Transforming organizational AI strategies: The rise of MLOps and generative AI in 2024
Within the constantly changing technology sector, two significant trends – machine learning operations and generative artificial intelligence — are poised to transform organizational AI strategies in 2024.
The MLOps market is evolving into AIOps, with the introduction of generative AI creating massive growth and transformative potential for every enterprise, leading to a rapid evolution of the AI stack, according to Alessya Visnjic (pictured), co-founder and chief executive officer of WhyLabs Inc. The power of creating AI applications is now in the hands of any developer, changing the paradigm of who can utilize AI technology.
“I want to start with the big picture, and if we think about the enterprise AI stack and what happened in the last year with the introduction of LLMs, we can see how the AI stack is very rapidly evolving,” Visnjic said. “The model building has completely changed. Previously, there would be a lot of resources needed to build a model. Now, with foundation models … there’s less building and more tuning, and the power of creating AI applications is now in the hands of any developer.”
Visnjic spoke with John Furrier, executive analyst of theCUBE Research, at the “Supercloud 6: AI Innovators” event, during an exclusive broadcast on theCUBE, SiliconANGLE Media’s livestreaming studio. They discussed the need for organizations to prioritize securing its data within AI to accelerate business decisions.
Organizational AI strategies: Improving security to ensure rapid adoption of ML and AI
Enterprises are rapidly expanding and introducing new products to improve observability and control in its applications, according to Visnjic.

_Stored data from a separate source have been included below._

/-- **the relation submodule of the Jacquet module does not depend on how `N` is presented**: the span of the `ρ n v − v`, `n ∈ N ≤ P`
viewed in `P` (★ `ParabolicTriple.restrict`, the Jacquet-module carrier), equals the span over `n ∈ N ≤ G` (`ρ ∘ N.subtype`). [cite: BernsteinZelevinsky1977, §1.8] -/
theorem ParabolicTriple.ker_restrict_eq_ker_comp_subtype {k V : Type*} [CommRing k] [AddCommGroup V] [Module k V]
    (ρ : Representation k G V) :
    Representation.Coinvariants.ker (t.restrict ρ) = Representation.Coinvariants.ker (ρ.comp t.N.subtype) := by
  apply le_antisymm
  · refine Submodule.span_le.2 ?_
    rintro _ ⟨⟨n, v⟩, rfl⟩
    exact Representation.Coinvariants.sub_mem_ker (ρ := ρ.comp t.N.subtype)
      ⟨((n : t.P) : G), Subgroup.mem_subgroupOf.1 n.2⟩ v
  · refine Submodule.span_le.2 ?_
    rintro _ ⟨⟨n, v⟩, rfl⟩
    exact Representation.Coinvariants.sub_mem_ker (ρ := t.restrict ρ)
      ⟨⟨(n : G), t.N_le n.2⟩, Subgroup.mem_subgroupOf.2 n.2⟩ v

/-- hence: zero class in the Jacquet-module carrier `(t.restrict ρ).Coinvariants` iff zero class in the `N`-coinvariants of `ρ ∘ N.subtype`.
[cite: BernsteinZelevinsky1977, §1.8] -/
theorem ParabolicTriple.mk_restrict_eq_zero_iff {k V : Type*} [CommRing k] [AddCommGroup V] [Module k V]
    (ρ : Representation k G V) (v : V) :
    Representation.Coinvariants.mk (t.restrict ρ) v = 0 ↔ Representation.Coinvariants.mk (ρ.comp t.N.subtype) v = 0 := by
  rw [Representation.Coinvariants.mk_eq_zero, Representation.Coinvariants.mk_eq_zero,
    ParabolicTriple.ker_restrict_eq_ker_comp_subtype]

end ParabolicAlg

section Parabolic

variable {G : Type*} [Group G] [TopologicalSpace G] [IsTopologicalGroup G] (t : ParabolicTriple G)
  {W : Type*} [NormedAddCommGroup W] [NormedSpace ℂ W] [CompleteSpace W]

/-- **Open-cell non-vanishing in the Jacquet module `r_P (Ind_P^G σ')`**: if `N` is the union of its compact open subgroups
and the cell function `n ↦ f (w₀ n)` of `f ∈ Ind_P^G σ'` is `1_K · w` for a non-empty compact open `K ⊆ N` and `w ≠ 0`,
then `[f] ≠ 0` in the Jacquet-module carrier `(t.restrict (Ind_P^G σ')).Coinvariants`. [cite: BernsteinZelevinsky1977, Geometrical Lemma 2.12 and §5 (5.2)]
[cite: Casselman1995, §6.3 (proof of Thm. 6.3.5)] -/
theorem ParabolicTriple.mk_restrict_smoothIndRep_ne_zero_of_cellFun_eq_indicator
    (hN : IsLimitOfCompactOpen t.N) (σ' : Representation ℂ t.P W) (w₀ : G)
    (f : Representation.SmoothInd t.P σ') {K : Set t.N} (hKo : IsOpen K) (hKc : IsCompact K) (hKn : K.Nonempty)
    {w : W} (hw : w ≠ 0) (hf : ∀ n : t.N, f.toFun (w₀ * n) = K.indicator (fun _ => w) n) :
    Representation.Coinvariants.mk (t.restrict (Representation.smoothIndRep t.P σ')) f ≠ 0 := by
  rw [Ne, ParabolicTriple.mk_restrict_eq_zero_iff]
  exact SmoothInd.mk_coinvariants_ne_zero_of_cellFun_eq_indicator t.P σ' t.N.subtype w₀ hN continuous_subtype_val
    f hKo hKc hKn hw hf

The goal is to simplify operations and ensure rapid and safe adoption of machine learning applications. Enterprises seem to be targeting both developer teams and enterprise ops teams, as they believe developers dictate standards, and it’s important to have open-source tools for evaluation.
“It’s no longer kind of closed in and within your data science or machine learning team. It’s becoming a lot more accessible to build AI-powered applications,” Visnjic said. “The deployment part became easier over the past few quarters, because the big cloud companies and infrastructure providers invested an immense amount of money into making deployments as easy as possible.”

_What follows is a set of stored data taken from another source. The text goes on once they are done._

/-!
# Route `UnitScaleTilt`, crux «MinimiserStabilityRegPr» (stmt-QuantumFields-19200, stub EX), γ-row `hGF[Lift]` (LOD line, ★p1 g24 LOCATE-L6-ASSEMBLY v1 §1 Step I.2),
# pen (L5), piece (L5c) — FILE B: ★★★ THE AVERAGING OPERATOR OF RECORD AT A PRINTED-REGULAR BACKGROUND IS, IN `ℓ²`, A UNITARILY FRAMED COPY OF THE FLAT ONE APPLIED TO THE
# GAUGED FIELD: `Σ_{c'} ‖QTwS U₀ B c' − Ad_{w(c')} QTwS 1 B^g c'‖² ≤ (3·10¹⁰L¹⁰ε₀² + 192(ℓδ)²)·ℓ^{2−d}·Σ_b ‖B b‖²` (su(2) carriers; `g` any unitary gauge, `δ`-flat along the live walks)

Cell `ym3-torus` (rung R3 — YM₃ on T³; NOT d = 4, NOT the Clay problem).  Width seat `ym-routeR-w4` g25 (CLAIM «MINE (L5)» 2026-08-29 22:56Z on ★p1 g24's LOCATE «HANDS WANTED (L5)»).
THEOREMS ONLY (0 `def`, 0 `sorry`); `--supports stmt-QuantumFields-19200 --as helper`; count-neutral.

THE POINT.  With `ℓ = L^{K−n}`, `η = ℓ⁻¹`, (L5c) of the LOCATE reads `a·|‖Q_k(U₀)A_j‖² − ‖Q_k(1)A_j^{g_j}‖²| ≤ C(ε₀R″)‖A_j‖²` for a field supported in a cube on whose concentric cube the
axial gauge `g_j` makes `U₀` `δ = 6R″ε₀η`-flat.  Since `Q_k = η • toL2B ∘ QTwS ∘ toL2⁻¹` (✓`Prop7SectET3CurvedPropagators.Qk`, ✓`QL2_toL2`) and `Ad_w` is a pointwise isometry of `M₂`,
everything is in the CARRIER row proved here: for EVERY 𝔰𝔲(2) bond field `B` (no support hypothesis) and every unitary gauge `g`,
`QTwS U₀ B c' = Ad_{w(c')}·QTwS 1 B^g c' + (three errors)`, `w(c') = Φ(ĉ)⁻¹·g(x₀(ĉ))⁻¹` (`Φ` = the (iv) frame, `x₀(ĉ)` the block corner), `B^g(b) = Ad_{g(b₋)}B(b)`; the errors are
(R2)+(R3) `QTwS U₀ B = G_Λ B ≈ S B` [✓p746096 ∕ ✓p748472, `E₂ ≤ (10¹¹L¹⁰∕16)ε₀²ℓ^{2−d}` by ✓`bridgeConst_sq_le`], (R1) `ℓ^d·Ad_Φ S ≈ T^{str}_{U₀}B` [✓p748544, `10⁹L⁴ε₀²ℓ^dℓ²`], and the local
gauge comparison `T^{str}_{U₀}B = Ad_{g(x₀)}⁻¹T^{str}_{U₀^g}B^g ≈ Ad_{g(x₀)}⁻¹·(plain tube sum of B^g) = Ad_{g(x₀)}⁻¹·ℓ^d·QTwS 1 B^g` [FILE A ✓`Prop7TubeStrGaugeComparison`,
`(8ℓδ)²ℓ^dℓ²`], the last one needing `U₀^g` `δ`-flat ONLY on the comb∕run walks of the tube terms where `B ≠ 0` (hypothesis `hgood`, discharged by the (L6) assembler from its cube
letters).  `(a + b + c)² ≤ 3(a² + b² + c²)` and reindexing `c' ↦ ĉ = bondShift c'` finish.  With `δℓ = 6R″ε₀` the constant is `C(L)·(1 + R″²)·ε₀²·ℓ^{2−d}`, level-uniform in the
`Q_k`-currency (`η²·cB∕c₀ = ℓ^{d−2}` at the pins of CARD §5).
HONEST SCOPE.  Bookkeeping over landed rows (no estimate of print beyond them); the `Q_k`∕`L²` reading, (L5a)∕(L5b), (L5″), (L6), the seams, `hGF`, the print rows, `hThm2S`, EX and the crux
are NOT proved here.
References: T. Bałaban, CMP **99** (1985) 389–434 [Balaban1985BackgroundPropagators] ((3.13)–(3.15) p.393, Thm 3.11 p.416); CMP **98** (1985) 17–51 [Balaban1985Averaging]
(Prop. 3 (124)–(126) p.36, Prop. 4 (134)–(135) p.38); CMP **95** (1984) 17–40 [Balaban1984PropagatorsI] ((1.18)–(1.20) pp.19–20); CMP **102** (1985) 277–309 [Balaban1985Variational] ((51) p.286).
-/

set_option autoImplicit false

noncomputable section

open scoped BigOperators Matrix.Norms.L2Operator Matrix

namespace Summit.QuantumFields.YangMills.Theorems.Prop7QTwSLocalGaugeComparison

open Literature.MathematicalPhysics.QuantumFieldTheory.Balaban1983to89
open Literature.MathematicalPhysics.QuantumFieldTheory.Balaban1983to89.T3ContinuumYM3Torus
open Finset T4Continuum BlockAveraging AveragingRT ExpMeanLog BlockAveragingEMLLinearised BlockAveragingEMLLinearisedBackground BlockAveragingEMLProp2 LatticeFieldCalculus
open B1RG242Torus
open B7Prop1Explicit (U1 mem_U1 treeWord expUnit disp)
open B7Prop2Explicit (unitaryUnits unitaryUnits_le_U1)
open B7Eq78Linearization (conjR conjR_apply conjR_sub conjR_smul)
open B8Ineq132 (norm_conjR conjR_conjR one_conjR conjR_sum)
open B10Eq27TorusAxialLog (holT axialT gaugeActT gaugeActT_apply unitsField toUField transl)
open B15DeterminingSets (embIter)
open T3LevelShift (bondShift)
open T3PrintedRegularOrbits (sites_eq)
open T3PrintedRegularMinimiser (RegPr)
open T3SectALandauChart (bgUnits)
open Summit.QuantumFields.YangMills.Theorems.Prop8Chart (emlIterU)
open Summit.QuantumFields.YangMills.Theorems.Prop7SymAvgTwSym (QTwS holT_mem_U1 unitsField_toUField_mem_U1')
open Summit.QuantumFields.YangMills.Theorems.Prop7NestedMeanTowerCloseness (rel_corner_fibreSite)
open Summit.QuantumFields.YangMills.Theorems.Prop7TubeTransportCloseness (walkEnd_replicate_true)
open Summit.QuantumFields.YangMills.Theorems.Prop7TubeComparisonRowFlat (iterate_shift_eq_runSite)
open Summit.QuantumFields.YangMills.Theorems.Prop7TubeStrSubStairLineIter (sum_normSq_tubeStr_sub_smul_conjR_lineIter_le axialT_bg_mem_unitaryUnits)
open Summit.QuantumFields.YangMills.Theorems.Prop7TrueLinIterDefectOfStairGauge (sqrt_sum_normSq_frameReduced_sub_lineIter_le_of_regPr)
open Summit.QuantumFields.YangMills.Theorems.Prop7CoarseGaugeEqFrameResponseQTwS (exists_stairGauge_family QTwS_apply_eq_frameReduced_bondShift)
open Summit.QuantumFields.YangMills.Theorems.Prop7TubeComparisonKnitOfRegPr (bridgeConst_sq_le)
open Summit.QuantumFields.YangMills.Theorems.Prop7TubeStrGaugeComparison (conjR_holT_mul_holT_eq_gauge sum_normSq_tubeStr_sub_plain_le plainTube_eq_smul_QTwS_one)

variable (F : T3Family) (n K : ℕ)

/-! ## §1 The three-error identity and its norm -/

/-- The bookkeeping identity behind FILE B: with `T = Ad_{g₀}⁻¹ T_V` and `PL = ℓ • Q₁`,
`ℓ • G − Ad_{Φ⁻¹g₀⁻¹}(ℓ • Q₁) = ℓ • (G − S) − Ad_{Φ⁻¹}(T − ℓ • Ad_Φ S) + Ad_{Φ⁻¹g₀⁻¹}(T_V − PL)`. [cite: Balaban1985BackgroundPropagators, (3.13)-(3.15) p.393] -/
theorem three_error_identity (Φ g₀ : (Matrix (Fin 2) (Fin 2) ℂ)ˣ) (ld : ℂ) (G S T TV PL Q₁ : Matrix (Fin 2) (Fin 2) ℂ) (hT : T = conjR g₀⁻¹ TV) (hPL : PL = ld • Q₁) :
    ld • G - conjR (Φ⁻¹ * g₀⁻¹) (ld • Q₁)
      = ld • (G - S) - conjR Φ⁻¹ (T - ld • conjR Φ S) + conjR (Φ⁻¹ * g₀⁻¹) (TV - PL) := by
  rw [hT, hPL, conjR_sub, conjR_sub, conjR_smul, conjR_smul, conjR_conjR, conjR_conjR, inv_mul_cancel, one_conjR, smul_sub]
  abel

set_option maxHeartbeats 400000 in
/-- … hence `‖ℓ • G − Ad_{Φ⁻¹g₀⁻¹}(ℓ • Q₁)‖² ≤ 3·(‖ℓ • (G − S)‖² + ‖T − ℓ • Ad_Φ S‖² + ‖T_V − PL‖²)` for contractive `Φ`, `g₀`. [cite: Balaban1985Averaging, (19)-(20) p.21] -/
theorem normSq_three_error_le {Φ g₀ : (Matrix (Fin 2) (Fin 2) ℂ)ˣ} (hΦ : Φ ∈ U1 (Matrix (Fin 2) (Fin 2) ℂ)) (hg₀ : g₀ ∈ U1 (Matrix (Fin 2) (Fin 2) ℂ)) (ld : ℂ) (G S T TV PL Q₁ : Matrix (Fin 2) (Fin 2) ℂ)
    (hT : T = conjR g₀⁻¹ TV) (hPL : PL = ld • Q₁) :
    ‖ld • G - conjR (Φ⁻¹ * g₀⁻¹) (ld • Q₁)‖ ^ 2 ≤ 3 * (‖ld • (G - S)‖ ^ 2 + ‖T - ld • conjR Φ S‖ ^ 2 + ‖TV - PL‖ ^ 2) := by
  rw [three_error_identity Φ g₀ ld G S T TV PL Q₁ hT hPL]
  have hΦi : Φ⁻¹ ∈ U1 (Matrix (Fin 2) (Fin 2) ℂ) := (U1 _).inv_mem hΦ
  have hw : Φ⁻¹ * g₀⁻¹ ∈ U1 (Matrix (Fin 2) (Fin 2) ℂ) := (U1 _).mul_mem hΦi ((U1 _).inv_mem hg₀)
  have h1 : ‖ld • (G - S) - conjR Φ⁻¹ (T - ld • conjR Φ S) + conjR (Φ⁻¹ * g₀⁻¹) (TV - PL)‖
      ≤ ‖ld • (G - S)‖ + ‖T - ld • conjR Φ S‖ + ‖TV - PL‖ := by
    calc _ ≤ ‖ld • (G - S) - conjR Φ⁻¹ (T - ld • conjR Φ S)‖ + ‖conjR (Φ⁻¹ * g₀⁻¹) (TV - PL)‖ := norm_add_le _ _
      _ ≤ (‖ld • (G - S)‖ + ‖conjR Φ⁻¹ (T - ld • conjR Φ S)‖) + ‖conjR (Φ⁻¹ * g₀⁻¹) (TV - PL)‖ := by gcongr; exact norm_sub_le _ _
      _ = _ := by rw [norm_conjR hΦi, norm_conjR hw]
  have h0 : 0 ≤ ‖ld • (G - S)‖ + ‖T - ld • conjR Φ S‖ + ‖TV - PL‖ := by positivity
  have h2 := pow_le_pow_left₀ (norm_nonneg _) h1 2
  nlinarith [h2, sq_nonneg (‖ld • (G - S)‖ - ‖T - ld • conjR Φ S‖), sq_nonneg (‖T - ld • conjR Φ S‖ - ‖TV - PL‖), sq_nonneg (‖ld • (G - S)‖ - ‖TV - PL‖)]

variable (h : n ≤ K)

The IT organization needs to evolve and become comfortable with AI technology in order to adapt to the ever-evolving software landscape, Visnjic explained. Observability for AI applications is different from application performance monitoring, and the end game is all about software, with AI bringing new capabilities and the question of what the infrastructure will look like.

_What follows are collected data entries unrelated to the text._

import Summits.BirchSwinnertonDyer.BirchSwinnertonDyer.Theorems.ErratumRoadFiveRest3SlackRungs
import HarnessLib

/-!
# Route `ErratumRoadFive` (rung K2), crux `Rest3TorsionBranchAtFive` (item stmt-BirchSwinnertonDyer-19702, the (T) branch of REST‴):
# the PLAN-ONLY rung stub `stub_rung_t_5190r1` of the registered skeleton v2 (`Cruxes/Rest3TorsionBranchAtFive`, seat rest-p2 g2,
# `ledger skeleton check` OK 2026-08-27) BY NAME, registered signature VERBATIM := the landed slack-road certificate theorem
# `rung_5190r1_d431_of_items_of_slackCert` (`Theorems/ErratumRoadFiveRest3SlackRungs.lean`, p475167) — `--supports stmt-BirchSwinnertonDyer-19702`

HONEST FRAMING: THEOREM ONLY; CONDITIONAL on the route's published support items `PublishedInputsFive` (19066) and
`JSWAnticyclotomicControlMult` (19626) and ONE attested Tamagawa-slack Heegner datum (existential binders; finite computation, seat g2
kit j261919, NOT kernel-checked); ONE curve; nothing booked; BSD proved for no pair; no census word moves (T7). The rung is T3
evidence of the route on the torsion branch — a certificate WITHOUT the `p`-adic regulator (the regime stubs `stub_t_imcDivSomeFrame` ∕
`stub_t_regulatorNonvanishing` stay OPEN; v1's `Theorems.rung_5190r1_of_regCert`, p453225, stands as the second road).

References: [cite: Gross1991, (1.1), Thm. 1.3, (2.2)] [cite: JetchevSkinnerWan2017, Thm. 3.3.1, §7.4.1] [cite: Kolyvagin1990, Thm. A]
[cite: Cremona1997, Table 1 (curve 5190r1)].
-/

set_option autoImplicit false
-- the Theorems namespace of this sub repeats the summit name by design (D-0017 nested layout)
set_option linter.dupNamespace false

noncomputable section

open scoped Classical

namespace Summit.BirchSwinnertonDyer.BirchSwinnertonDyer.Theorems.Rest3Rungs

/-- **`stub_rung_t_5190r1` (crux 19702, registered skeleton v2) BY NAME**: the open input `P2OpenInputOnTreeAt E 5` at the (T)
pair `E = 5190r1` (`E(ℚ₅)[5] ≠ 0`, `5 ∣ c₅ = 5`) from `PublishedInputsFive` + `JSWAnticyclotomicControlMult` + ONE attested
Tamagawa-slack Heegner datum over `ℚ(√−431)` (`h = 21`, `β = 407`, `y_K ≡ 240·g`, `#E(K)_tors = 2`, `ord₅ [E(K):ℤy_K] = 1 ≤ 1`;
seat g2 kit j261919) — `rung_5190r1_d431_of_items_of_slackCert`; NO `p`-adic regulator, NO lever fact, NO preprint. CONDITIONAL;
ONE curve; nothing booked. [cite: Gross1991, (1.1), (2.2)] [cite: JetchevSkinnerWan2017, Thm. 3.3.1, §7.4.1] [cite: Kolyvagin1990, Thm. A]
[cite: Cremona1997, Table 1 (curve 5190r1)] -/
theorem stub_rung_t_5190r1
    [((⟨1, 0, 0, -9535, 307097⟩ : WeierstrassCurve ℤ).baseChange ℚ).IsElliptic] [((⟨1, 0, 0, -9535, 307097⟩ : WeierstrassCurve ℤ).baseChange ℚ).IsGloballyMinimal] [NeZero (((⟨1, 0, 0, -9535, 307097⟩ : WeierstrassCurve ℤ).baseChange ℚ).conductorNorm ℤ)]
    (hF : Summit.BirchSwinnertonDyer.BirchSwinnertonDyer.Theses.ErratumRoadFive.PublishedInputsFive)
    (h331 : Summit.BirchSwinnertonDyer.BirchSwinnertonDyer.Theses.ErratumRoadFive.JSWAnticyclotomicControlMult)
    (K : Type) [Field K] [NumberField K] (hK : Literature.NumberTheory.EllipticCurves.IsImaginaryQuadratic K)
    (hdK : NumberField.discr K = -431)
    (hH : Literature.NumberTheory.EllipticCurves.SatisfiesHeegnerHypothesis (((⟨1, 0, 0, -9535, 307097⟩ : WeierstrassCurve ℤ).baseChange ℚ).conductorNorm ℤ) K)
    (Dt : Literature.NumberTheory.EllipticCurves.ModularForms.ModularParametrizationData ((⟨1, 0, 0, -9535, 307097⟩ : WeierstrassCurve ℤ).baseChange ℚ) (((⟨1, 0, 0, -9535, 307097⟩ : WeierstrassCurve ℤ).baseChange ℚ).conductorNorm ℤ))
    (H : Literature.NumberTheory.EllipticCurves.HeegnerDatum (((⟨1, 0, 0, -9535, 307097⟩ : WeierstrassCurve ℤ).baseChange ℚ).conductorNorm ℤ) (NumberField.discr K))
    (ι : K →+* ℂ) (P : (((⟨1, 0, 0, -9535, 307097⟩ : WeierstrassCurve ℤ).baseChange ℚ).baseChange K).toAffine.Point)
    (hP : WeierstrassCurve.Affine.Point.map ι.toRatAlgHom P =
      Literature.NumberTheory.EllipticCurves.ModularForms.heegnerPointComplex Dt H)
    (hc : ¬ (5 : ℤ) ∣ Dt.c) (hnt : ¬ IsOfFinAddOrder P)
    (hidx : padicValNat 5 (AddSubgroup.zmultiples P).index ≤ 1) :
    Summit.BirchSwinnertonDyer.Rank1Residual.X11b.P2OpenInputOnTreeAt
      ((⟨1, 0, 0, -9535, 307097⟩ : WeierstrassCurve ℤ).baseChange ℚ) 5 :=
  rung_5190r1_d431_of_items_of_slackCert hF h331 K hK hdK hH Dt H ι P hP hc hnt hidx

end Summit.BirchSwinnertonDyer.BirchSwinnertonDyer.Theorems.Rest3Rungs

end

Moreover, enterprises are grappling with security challenges in LLMs and AI-gen applications, and the focus is on figuring out what to measure and how to measure it consistently, Visnjic added.
“LLMs and gen AI applications open up a whole new set of security challenges that we haven’t solved before,” she said. “Those include how you identify prompt injections, jailbreaks or any kind of adversarial engagement from the user side with your LLM application. I would say the OS top 10 for large language models has been kind of leading the way with the recommendations of what can be tracked.”